- [WHAT THE EXERCISE ASKS]:
Among the entries below, extract exactly the lines that run from the one with "exact Finset.sum_congr rfl" through the one with "twice. [folklore] -/", both ends included.

- [AVAILABLE DATA]:

import Summits.QuantumFields.YangMills.Theorems.FlatTubeReductionDecimationSelectionDefs
import Summits.QuantumFields.YangMills.Theorems.FlatTubeReductionDecimationWindows
import HarnessLib

/-!
# Route `FlatTubeReduction`, crux `PinnedUnitStepEx` (stmt-QuantumFields-27561), stub `stub_smearVarPosGS1` — E1a: windows, max run, translation
# invariance and placement

Seat ym-line-fcl-p3 g9 (2026-08-28).  Blueprint v2 file E1 (first part): basic API of `HasWin` / `mrun` / `maxPot` / `shiftLinks`
(`hasWin_iff_le_mrun`, `isContr_of_hasWin_top`, `mrun_shiftLinks`, `maxPot_shiftLinks`, `mem_shiftLinks_iff`, `shiftLinks_shiftLinks`) and the
PLACEMENT step of memo §P4: `exists_run_start` (a longest run is preceded by a non-contractible slice) and `exists_shift_normalForm_dir` (translate
in direction `j` so that slices `1, …, ℓ_j` are contractible and slice `0` is not; other directions untouched, `isContr_shiftLinks_of_ne`).
R2b1 RECORD rung; no summit/crux/stub here.
-/

set_option autoImplicit false

noncomputable section

namespace Summit.QuantumFields.YangMills.Theorems.FlatTubeReduction.Decimation

open Finset Function
open Literature.MathematicalPhysics.QuantumFieldTheory (Site Edge)

variable {M : ℕ} [NeZero M]

/-! ## Windows and the max run -/

omit [NeZero M] in
/-- The empty window. [folklore] -/
theorem hasWin_zero (j : Fin 3) (R : Finset (Edge 3 M)) : HasWin j R 0 :=
  ⟨0, fun i hi => absurd hi (Nat.not_lt_zero i)⟩

omit [NeZero M] in
/-- Windows are downward closed in their length. [folklore] -/
theorem HasWin.mono {j : Fin 3} {R : Finset (Edge 3 M)} {t t' : ℕ} (h : HasWin j R t) (htt : t' ≤ t) : HasWin j R t' := by
  obtain ⟨c, hc⟩ := h
  exact ⟨c, fun i hi => hc i (lt_of_lt_of_le hi htt)⟩

/-- A window of full length `M` means every slice is contractible. [folklore] -/
theorem isContr_of_hasWin_top {j : Fin 3} {R : Finset (Edge 3 M)} (h : HasWin j R M) (a : ZMod M) : IsContr j a R := by
  obtain ⟨c, hc⟩ := h
  have := hc (a - c).val (ZMod.val_lt _)
  rwa [ZMod.natCast_zmod_val, add_sub_cancel] at this

omit [NeZero M] in
/-- The max run bounds every window length `t ≤ M`. [folklore] -/
theorem le_mrun_of_hasWin {j : Fin 3} {R : Finset (Edge 3 M)} {t : ℕ} (ht : t ≤ M) (h : HasWin j R t) : t ≤ mrun j R := by
  classical
  unfold mrun
  exact Nat.le_findGreatest ht h

omit [NeZero M] in
/-- The max run is attained. [folklore] -/
theorem hasWin_mrun (j : Fin 3) (R : Finset (Edge 3 M)) : HasWin j R (mrun j R) := by
  classical
  unfold mrun
  by_cases h : Nat.findGreatest (HasWin j R) M = 0
  · rw [h]; exact hasWin_zero j R
  · exact Nat.findGreatest_of_ne_zero rfl h

omit [NeZero M] in
/-- `mrun ≤ M`. [folklore] -/
theorem mrun_le (j : Fin 3) (R : Finset (Edge 3 M)) : mrun j R ≤ M := by
  classical
  unfold mrun
  exact Nat.findGreatest_le M

omit [NeZero M] in
/-- No window is longer than the max run (below the cap). [folklore] -/
theorem not_hasWin_succ_mrun {j : Fin 3} {R : Finset (Edge 3 M)} (h : mrun j R < M) : ¬ HasWin j R (mrun j R + 1) := by
  intro hw
  have := le_mrun_of_hasWin (Nat.succ_le_of_lt h) hw
  omega

omit [NeZero M] in
/-- Windows of length `t ≤ M` exist iff `t ≤ mrun`. [folklore] -/
theorem hasWin_iff_le_mrun {j : Fin 3} {R : Finset (Edge 3 M)} {t : ℕ} (ht : t ≤ M) : HasWin j R t ↔ t ≤ mrun j R :=
  ⟨le_mrun_of_hasWin ht, fun h => (hasWin_mrun j R).mono h⟩

/-! ## Translation invariance -/

omit [NeZero M] in
/-- Contractible slices of a translate. [folklore] -/
theorem isContr_shiftLinks_iff (j : Fin 3) (a : ZMod M) (w : Site 3 M) (R : Finset (Edge 3 M)) :
    IsContr j a (shiftLinks w R) ↔ IsContr j (a - w j) R :=
  isContr_shift_iff j a w R

omit [NeZero M] in
/-- Windows of a translate. [folklore] -/
theorem hasWin_shiftLinks_iff (j : Fin 3) (w : Site 3 M) (R : Finset (Edge 3 M)) (t : ℕ) :
    HasWin j (shiftLinks w R) t ↔ HasWin j R t := by
  constructor
  · rintro ⟨c, hc⟩
    refine ⟨c - w j, fun i hi => ?_⟩
    have := (isContr_shiftLinks_iff j _ w R).1 (hc i hi)
    rwa [add_sub_right_comm] at this
  · rintro ⟨c, hc⟩
    refine ⟨c + w j, fun i hi => (isContr_shiftLinks_iff j _ w R).2 ?_⟩
    rw [add_right_comm, add_sub_cancel_right]
    exact hc i hi

omit [NeZero M] in
/-- The max run is translation invariant. [folklore] -/
theorem mrun_shiftLinks (j : Fin 3) (w : Site 3 M) (R : Finset (Edge 3 M)) : mrun j (shiftLinks w R) = mrun j R := by
  classical
  unfold mrun
  congr 1
  funext t
  exact propext (hasWin_shiftLinks_iff j w R t)

omit [NeZero M] in
/-- The potential is translation invariant. [folklore] -/
theorem maxPot_shiftLinks (w : Site 3 M) (R : Finset (Edge 3 M)) : maxPot (shiftLinks w R) = maxPot R := by
  unfold maxPot
  exact Finset.sum_congr rfl fun j _ => mrun_shiftLinks j w R

omit [NeZero M] in
/-- Membership in a translate. [folklore] -/
theorem mem_shiftLinks_iff (w : Site 3 M) (R : Finset (Edge 3 M)) (y : Site 3 M) (i : Fin 3) :
    (y, i) ∈ shiftLinks w R ↔ (y - w, i) ∈ R := by
  unfold shiftLinks
  simp only [Finset.mem_image, Prod.mk.injEq, Prod.exists]
  constructor
  · rintro ⟨x, i', h, hx, rfl⟩
    rw [← hx, add_sub_cancel_right]; exact h
  · intro h
    exact ⟨y - w, i, h, sub_add_cancel y w, rfl⟩

omit [NeZero M] in
/-- Translating twice. [folklore] -/
theorem shiftLinks_shiftLinks (w w' : Site 3 M) (R : Finset (Edge 3 M)) :
    shiftLinks w (shiftLinks w' R) = shiftLinks (w + w') R := by
  ext ⟨y, i⟩
  rw [mem_shiftLinks_iff, mem_shiftLinks_iff, mem_shiftLinks_iff, sub_sub, add_comm w w']

/-! ## Placement: normal form of a link set in one direction -/

omit [NeZero M] in
/-- **Start of a longest run**: if `0 < mrun j R < M` then some longest window `c, …, c + ℓ − 1` of contractible `j`-slices is preceded by a
NON-contractible slice `c − 1` (otherwise the window would extend). [folklore] -/
theorem exists_run_start {j : Fin 3} {R : Finset (Edge 3 M)} (hM : mrun j R < M) :
    ∃ c : ZMod M, (∀ i : ℕ, i < mrun j R → IsContr j (c + (i : ZMod M)) R) ∧ ¬ IsContr j (c - 1) R := by
  obtain ⟨c, hc⟩ := hasWin_mrun j R
  refine ⟨c, hc, fun hprev => not_hasWin_succ_mrun hM ⟨c - 1, fun i hi => ?_⟩⟩
  rcases i with _ | i
  · simpa using hprev
  · have := hc i (by omega)
    have e : c - 1 + ((i + 1 : ℕ) : ZMod M) = c + (i : ZMod M) := by push_cast; ring
    rw [e]; exact this

omit [NeZero M] in
/-- **Placement in one direction**: translating by `w = (1 − c)·e_j` puts the start of a longest `j`-run at slice `1` and a non-contractible slice at `0`;
contractibility in the other directions is unchanged. [folklore] -/
theorem exists_shift_normalForm_dir (j : Fin 3) (R : Finset (Edge 3 M)) (hM : mrun j R < M) :
    ∃ w : Site 3 M, (∀ k, k ≠ j → w k = 0) ∧
      (∀ i : ℕ, i < mrun j R → IsContr j (1 + (i : ZMod M)) (shiftLinks w R)) ∧ ¬ IsContr j 0 (shiftLinks w R) := by
  obtain ⟨c, hc, hprev⟩ := exists_run_start hM
  refine ⟨Pi.single j (1 - c), fun k hk => by simp [hk], fun i hi => ?_, ?_⟩
  · rw [isContr_shiftLinks_iff, Pi.single_eq_same]
    have := hc i hi
    convert this using 2; ring
  · rw [isContr_shiftLinks_iff, Pi.single_eq_same]
    have : (0 : ZMod M) - (1 - c) = c - 1 := by ring
    rw [this]; exact hprev

omit [NeZero M] in
/-- Translating in direction `j` only does not change contractibility in the other directions. [folklore] -/
theorem isContr_shiftLinks_of_ne {j k : Fin 3} (hkj : k ≠ j) {w : Site 3 M} (hw : ∀ k', k' ≠ j → w k' = 0) (a : ZMod M)
    (R : Finset (Edge 3 M)) : IsContr k a (shiftLinks w R) ↔ IsContr k a R := by
  rw [isContr_shiftLinks_iff, hw k hkj, sub_zero]

end Summit.QuantumFields.YangMills.Theorems.FlatTubeReduction.Decimation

- [SOLUTION TO THE EXERCISE]:
  exact Finset.sum_congr rfl fun j _ => mrun_shiftLinks j w R

omit [NeZero M] in
/-- Membership in a translate. [folklore] -/
theorem mem_shiftLinks_iff (w : Site 3 M) (R : Finset (Edge 3 M)) (y : Site 3 M) (i : Fin 3) :
    (y, i) ∈ shiftLinks w R ↔ (y - w, i) ∈ R := by
  unfold shiftLinks
  simp only [Finset.mem_image, Prod.mk.injEq, Prod.exists]
  constructor
  · rintro ⟨x, i', h, hx, rfl⟩
    rw [← hx, add_sub_cancel_right]; exact h
  · intro h
    exact ⟨y - w, i, h, sub_add_cancel y w, rfl⟩

omit [NeZero M] in
/-- Translating twice. [folklore] -/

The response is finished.